import Summits.CriticalPhenomena.SAWScalingLimit.Theorems.SAWDevelopingMapInteriorFlatteningLiouvilleHarnackChains
import Summits.CriticalPhenomena.SAWScalingLimit.Theorems.SAWDevelopingMapInteriorFlatteningLiouvilleExtraction
import Summits.CriticalPhenomena.SAWScalingLimit.Theorems.SAWDevelopingMapInteriorFlatteningLiouvilleBulkNoFold
import Summits.CriticalPhenomena.SAWScalingLimit.Theorems.SAWDevelopingMapInteriorFlatteningLiouvilleCompactnessB
import Summits.CriticalPhenomena.SAWScalingLimit.Theorems.SAWDevelopingMapInteriorFlatteningLiouvilleReductionC

/-!
# Uniqueness reduction for `InteriorFlattening`: the stub `stub_uniquenessReduction` (S7)

Crux `stmt-CriticalPhenomena-8297`
(`Summit.CriticalPhenomena.SAWScalingLimit.Theses.SAWDevelopingMap.InteriorFlattening`), line
`liouville-local-limits`, registered stub `stub_uniquenessReduction` (S7, lead `c1`), proved here
from the three helper files `…LiouvilleReductionA/B/C` (topological lemma; uniform convergence of
clean alive rows; superposition in the window) by discharging their two analytic inputs:

* the lattice Harnack bound at `O` under bulk no-fold — `RatioAtDepth R₀ k` with `0 ≤ k < 1` is
  the one-mouth line's `DepthFlat R₀ k` (`BulkNoFold.ratioAtDepth_iff_depthFlat` of
  `…LiouvilleBulkNoFold`), and `…LiouvilleHarnackChains` (`Harnack.Fobs_le_mono_of_deep`, base
  vertex `O` with its canonical frame `(A, B, C)`, a labelled star by `…LiouvilleCompactnessB`)
  gives `‖F(z)‖ ≤ C(z) ‖M(O)‖` for every edge `z` once `O` is `N(z)`-deep (`harnack_at_O`);
* the diagonal extraction of pointwise convergent subsequences of edgewise bounded lattice fields
  (`Extraction.extraction_subseq_tendsto` of `…LiouvilleExtraction`).

**Statement (S7).** Last-exit factorisation (S4) + windowed far-field coherence (S6) + windowed
intrusion tail (S6') transfer, under bulk no-fold, uniqueness of local limits from the sub-family
of picture domains (`PicLimits.Subsingleton`, the core S5) to all admissible configurations
(`LocalLimits.Subsingleton`). The three hypotheses are spelled out verbatim (reshape r3/r4 of the
lead's skeleton), so the statement lives over the Defs module only.

Sources: H. Duminil-Copin, S. Smirnov, Ann. of Math. 175 (2012) 1653–1665 (arXiv:1007.0575),
§2 and Lemma 1; the line card `Cruxes/InteriorFlattening/Lines/liouville-local-limits.md`.
-/

noncomputable section

open scoped BigOperators Classical Topology
open Filter Literature.Probability.LatticeModels Literature.Probability.RandomPlanarGeometry.SAW

namespace Summit.CriticalPhenomena.SAWScalingLimit.Theorems.InteriorFlattening.Liouville

namespace Reduction

/-! ### Bridging to the one-mouth Harnack chains -/

/-- The canonical frame at `O` is a labelled star. -/
theorem isStar_O : OneMouth.IsStar O nbA nbB nbC :=
  ⟨adj_O_nbA, adj_O_nbB, adj_O_nbC, Compactness.nbA_ne_nbB, Compactness.nbB_ne_nbC,
    Compactness.nbA_ne_nbC⟩

/-- **Lattice Harnack at `O` under bulk no-fold**, in the form parts B and C consume: for every
edge `z` there are `C, N` with `‖F(z)‖ ≤ C ‖M(O)‖` for every simply connected `Λ` with boundary
root `a` in which `O` is `N`-deep. -/
theorem harnack_at_O {k R₀ : ℝ} (hk0 : 0 ≤ k) (hk1 : k < 1) (hR : RatioAtDepth R₀ k) :
    ∀ z ∈ hexGraph.edgeSet, ∃ C N : ℝ, ∀ (Λ : Finset HexVertex) (a : Sym2 HexVertex) (n : ℝ),
      N ≤ n → hexDomainSimplyConnected Λ → a ∈ hexDomainBoundary Λ → Deep Λ O n →
        ‖obs Λ a z‖ ≤ C * ‖obsMono Λ a‖ :=
  fun z hz =>
    Harnack.Fobs_le_mono_of_deep k R₀ hk0 hk1 (BulkNoFold.ratioAtDepth_iff_depthFlat.1 hR) O nbA nbB
      nbC isStar_O z hz

end Reduction

/-- **S7 — the uniqueness reduction** (registered stub of the line `liouville-local-limits`).
Given the last-exit factorisation at one scale (S4), windowed far-field coherence (S6) and the
windowed intrusion tail (S6'), bulk no-fold `RatioAtDepth R₀ k` with `k < 1` and uniqueness of
picture limits, all lattice-scale local limits coincide. Proof: `Reduction.localLimits_subsingleton_of`
(parts A–C) with the lattice Harnack bound `Reduction.harnack_at_O` and the diagonal extraction
`Extraction.extraction_subseq_tendsto`. -/
theorem stub_uniquenessReduction :
    (∀ (D : Finset HexVertex) (ρ : Sym2 HexVertex) (S : ℝ) (p q : HexVertex),
      (∀ u ∈ ρ, u ∉ latticeBall S) → p ∈ latticeBall S → q ∈ latticeBall S → p ∈ D → q ∈ D →
        obs D ρ s(p, q) = ∑ P ∈ Pic S, amp D ρ S P * obs (picDom D S P) (picRoot P) s(p, q)) →
    (∃ K S₁ : ℝ, ∀ S : ℝ, S₁ ≤ S → ∀ (Λ : Finset HexVertex) (a : Sym2 HexVertex),
      hexDomainSimplyConnected Λ → a ∈ hexDomainBoundary Λ → Deep Λ O (2 * S) → ¬ Deep Λ O (4 * S) →
        ∑ P ∈ Pic S, ‖amp Λ a S P‖ * ‖picMono S P‖ ≤ K * ‖obsMono Λ a‖) →
    (∀ r : ℝ, 1 ≤ r → ∀ sbar : ℝ, r ≤ sbar → ∀ δ : ℝ, 0 < δ → ∃ S₂ : ℝ, ∀ S : ℝ, S₂ ≤ S →
      ∀ (Λ : Finset HexVertex) (a : Sym2 HexVertex),
        hexDomainSimplyConnected Λ → a ∈ hexDomainBoundary Λ → Deep Λ O (2 * S) → ¬ Deep Λ O (4 * S) →
          ∑ P ∈ (Pic S).filter (fun P => ¬ Clean sbar P),
              ‖amp Λ a S P‖ * ∑ e ∈ innerEdges r, ‖picField S P e‖ ≤
            δ * ∑ P ∈ Pic S, ‖amp Λ a S P‖ * ‖picMono S P‖) →
      ∀ k R₀ : ℝ, 0 ≤ k → k < 1 → RatioAtDepth R₀ k → PicLimits.Subsingleton →
        LocalLimits.Subsingleton := by
  intro hFac hCoh hTail k R₀ hk0 hk1 hR hsub
  exact Reduction.localLimits_subsingleton_of hFac hCoh hTail (Reduction.harnack_at_O hk0 hk1 hR)
    Extraction.extraction_subseq_tendsto hsub

end Summit.CriticalPhenomena.SAWScalingLimit.Theorems.InteriorFlattening.Liouville

end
▬▬▬▬▬▬▬▬▬▬
EXERCISE BRIEF: Pull each line containing the word "hFac" out of the data above.

EXERCISE RESPONSE:
  intro hFac hCoh hTail k R₀ hk0 hk1 hR hsub
  exact Reduction.localLimits_subsingleton_of hFac hCoh hTail (Reduction.harnack_at_O hk0 hk1 hR)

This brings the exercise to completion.